DIRECTIONS FOR THIS TASK> Scan the records for the word "lean". Copy each line that includes it.

[Data extracted from a collection]
_ _ _ _
/-!
# The reduced half of the link mirror of the odd square tilted box: gluing the cup (gauge-boot, L3 supplement: reduced-half in-plane mirrors, 6a/7)

HONEST FRAMING (cell `pub-gaugeboot`, page 1 of every file): the venture produces certified bounds
on lattice expectations at stated coupling, gauge group, dimension and torus size; NOT a mass gap,
NOT a continuum limit, NOT a string tension; NOT Yang–Mills-summit-bearing (barriers
`FixedCouplingUltralocality`, `PerturbativeInvisibility`). This module is bookkeeping for a small
structural NEGATIVE result (the REDUCED-half in-plane mirrors of the square tilted boxes are not of
positive type in `d ≥ 3` at small coupling); it discharges nothing by itself.

## Content (odd box, `P ≥ 2`, `L ≥ 2`, compact metrisable `G`, continuous `ρ` with the character identity (R1) `∫ Re χ(x g⁻¹) Re χ(g y) dg = c₁ Re χ(x y)`)

The product-Haar integral of the CUP — a transverse plaquette `v = (z; q)` (`q₁, q₂ ≠ i`) together
with the four standing plaquettes on its links — against any continuous factor `R` not reading the
links of `v`:

  `∫ W_v · W_{S₀} W_{S₁} W_{S₂} W_{S₃} · R ∏ dU = c₁⁴ ∫ W_{v + e_i} · R ∏ dU`

(`W = Re tr ρ(U_·)`, `v + e_i` the RING plaquette one layer up): this file proves the four one-link
steps ★ `glueA`–`glueD` (each an instance of (R1) after a cyclic rotation / inversion of one word; the
rungs cancel and the last rung drops by conjugation invariance); the assembled cup identity is
`integral_cup_eq` in `TiltedBoxRedLinkCupIntegral.lean`. This is the folklore strong-coupling gluing
(M. Creutz, *Quarks, gluons and lattices* (1983) Ch. 8) written on the tilted box; with it the tube
term is evaluated in `TiltedBoxRedLinkTubeValue.lean`.
-/

noncomputable section

open QuotientAddGroup Finset Function MeasureTheory
open Literature.MathematicalPhysics.QuantumFieldTheory (haarProbability)
open Literature.MathematicalPhysics.QuantumFieldTheory.PlaquetteLowerBound (reTr)
open Literature.RepresentationTheory.CompactGroups

namespace Summit.QuantumFields.GaugeBoot

namespace TiltedRP

namespace RedLink

variable {d : ℕ} {i j : Fin d} {L P N : ℕ} [NeZero L] [NeZero P]
  [DecidableEq (TiltedSite d i j (2 * P + 1) (2 * P + 1) L)]
variable {G : Type*} [Group G] [TopologicalSpace G] [IsTopologicalGroup G] [CompactSpace G]
  [MeasurableSpace G] [BorelSpace G] [SecondCountableTopology G]
variable (ρ : G →* Matrix (Fin N) (Fin N) ℂ) (q : DirPair d)

/-! ## Explicit holonomies -/

omit [NeZero L] [NeZero P] [DecidableEq (TiltedSite d i j (2 * P + 1) (2 * P + 1) L)] [MeasurableSpace G] [BorelSpace G]
  [SecondCountableTopology G] in
/-- **The standing plaquette on `(x, m)` reads `Re tr ρ(U(x,i) U(x+e_i,m) U(x+e_m,i)⁻¹ U(x,m)⁻¹)`**
(in either order of the pair `{i, m}`, by `Re tr ρ(g⁻¹) = Re tr ρ(g)`). [folklore] -/
theorem plaqObs_stand_eq (hρ : Continuous ρ) (x : TiltedSite d i j (2 * P + 1) (2 * P + 1) L) {m : Fin d} (hm : m ≠ i)
    (U : Config (TiltedSite d i j (2 * P + 1) (2 * P + 1) L) d G) :
    plaqObs ρ (tiltedUnit d i j (2 * P + 1) (2 * P + 1) L) (stand q (x, m)) U =
      reTr ρ (U (x, i) * U (x + tiltedUnit d i j (2 * P + 1) (2 * P + 1) L i, m) *
        (U (x + tiltedUnit d i j (2 * P + 1) (2 * P + 1) L m, i))⁻¹ * (U (x, m))⁻¹) := by
  unfold stand stdDir plaqObs holonomy
  by_cases h : i < m
  · rw [dif_pos h]; rfl
  · rw [dif_neg h, dif_pos (lt_of_le_of_ne (not_lt.1 h) hm)]
    show reTr ρ _ = reTr ρ _
    rw [show U (x, m) * U (x + tiltedUnit d i j (2 * P + 1) (2 * P + 1) L m, i) *
        (U (x + tiltedUnit d i j (2 * P + 1) (2 * P + 1) L i, m))⁻¹ * (U (x, i))⁻¹ =
        (U (x, i) * U (x + tiltedUnit d i j (2 * P + 1) (2 * P + 1) L i, m) *
          (U (x + tiltedUnit d i j (2 * P + 1) (2 * P + 1) L m, i))⁻¹ * (U (x, m))⁻¹)⁻¹ by group]
    exact CompactGroup.re_trace_map_inv ρ hρ _

omit [NeZero L] [NeZero P] [DecidableEq (TiltedSite d i j (2 * P + 1) (2 * P + 1) L)] [TopologicalSpace G]
  [IsTopologicalGroup G] [CompactSpace G] [MeasurableSpace G] [BorelSpace G] [SecondCountableTopology G] in
/-- The transverse plaquette `(x; q)` reads `Re tr ρ(U(x,q₁) U(x+e_{q₁},q₂) U(x+e_{q₂},q₁)⁻¹ U(x,q₂)⁻¹)`.
[folklore] -/
theorem plaqObs_transverse_eq (x : TiltedSite d i j (2 * P + 1) (2 * P + 1) L) (U : Config (TiltedSite d i j (2 * P + 1) (2 * P + 1) L) d G) :
    plaqObs ρ (tiltedUnit d i j (2 * P + 1) (2 * P + 1) L) (x, q) U =
      reTr ρ (U (x, q.1.1) * U (x + tiltedUnit d i j (2 * P + 1) (2 * P + 1) L q.1.1, q.1.2) *
        (U (x + tiltedUnit d i j (2 * P + 1) (2 * P + 1) L q.1.2, q.1.1))⁻¹ * (U (x, q.1.2))⁻¹) := rfl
_ _ _ _
WRITTEN SOLUTION>
`integral_cup_eq` in `TiltedBoxRedLinkCupIntegral.lean`. This is the folklore strong-coupling gluing
term is evaluated in `TiltedBoxRedLinkTubeValue.lean`.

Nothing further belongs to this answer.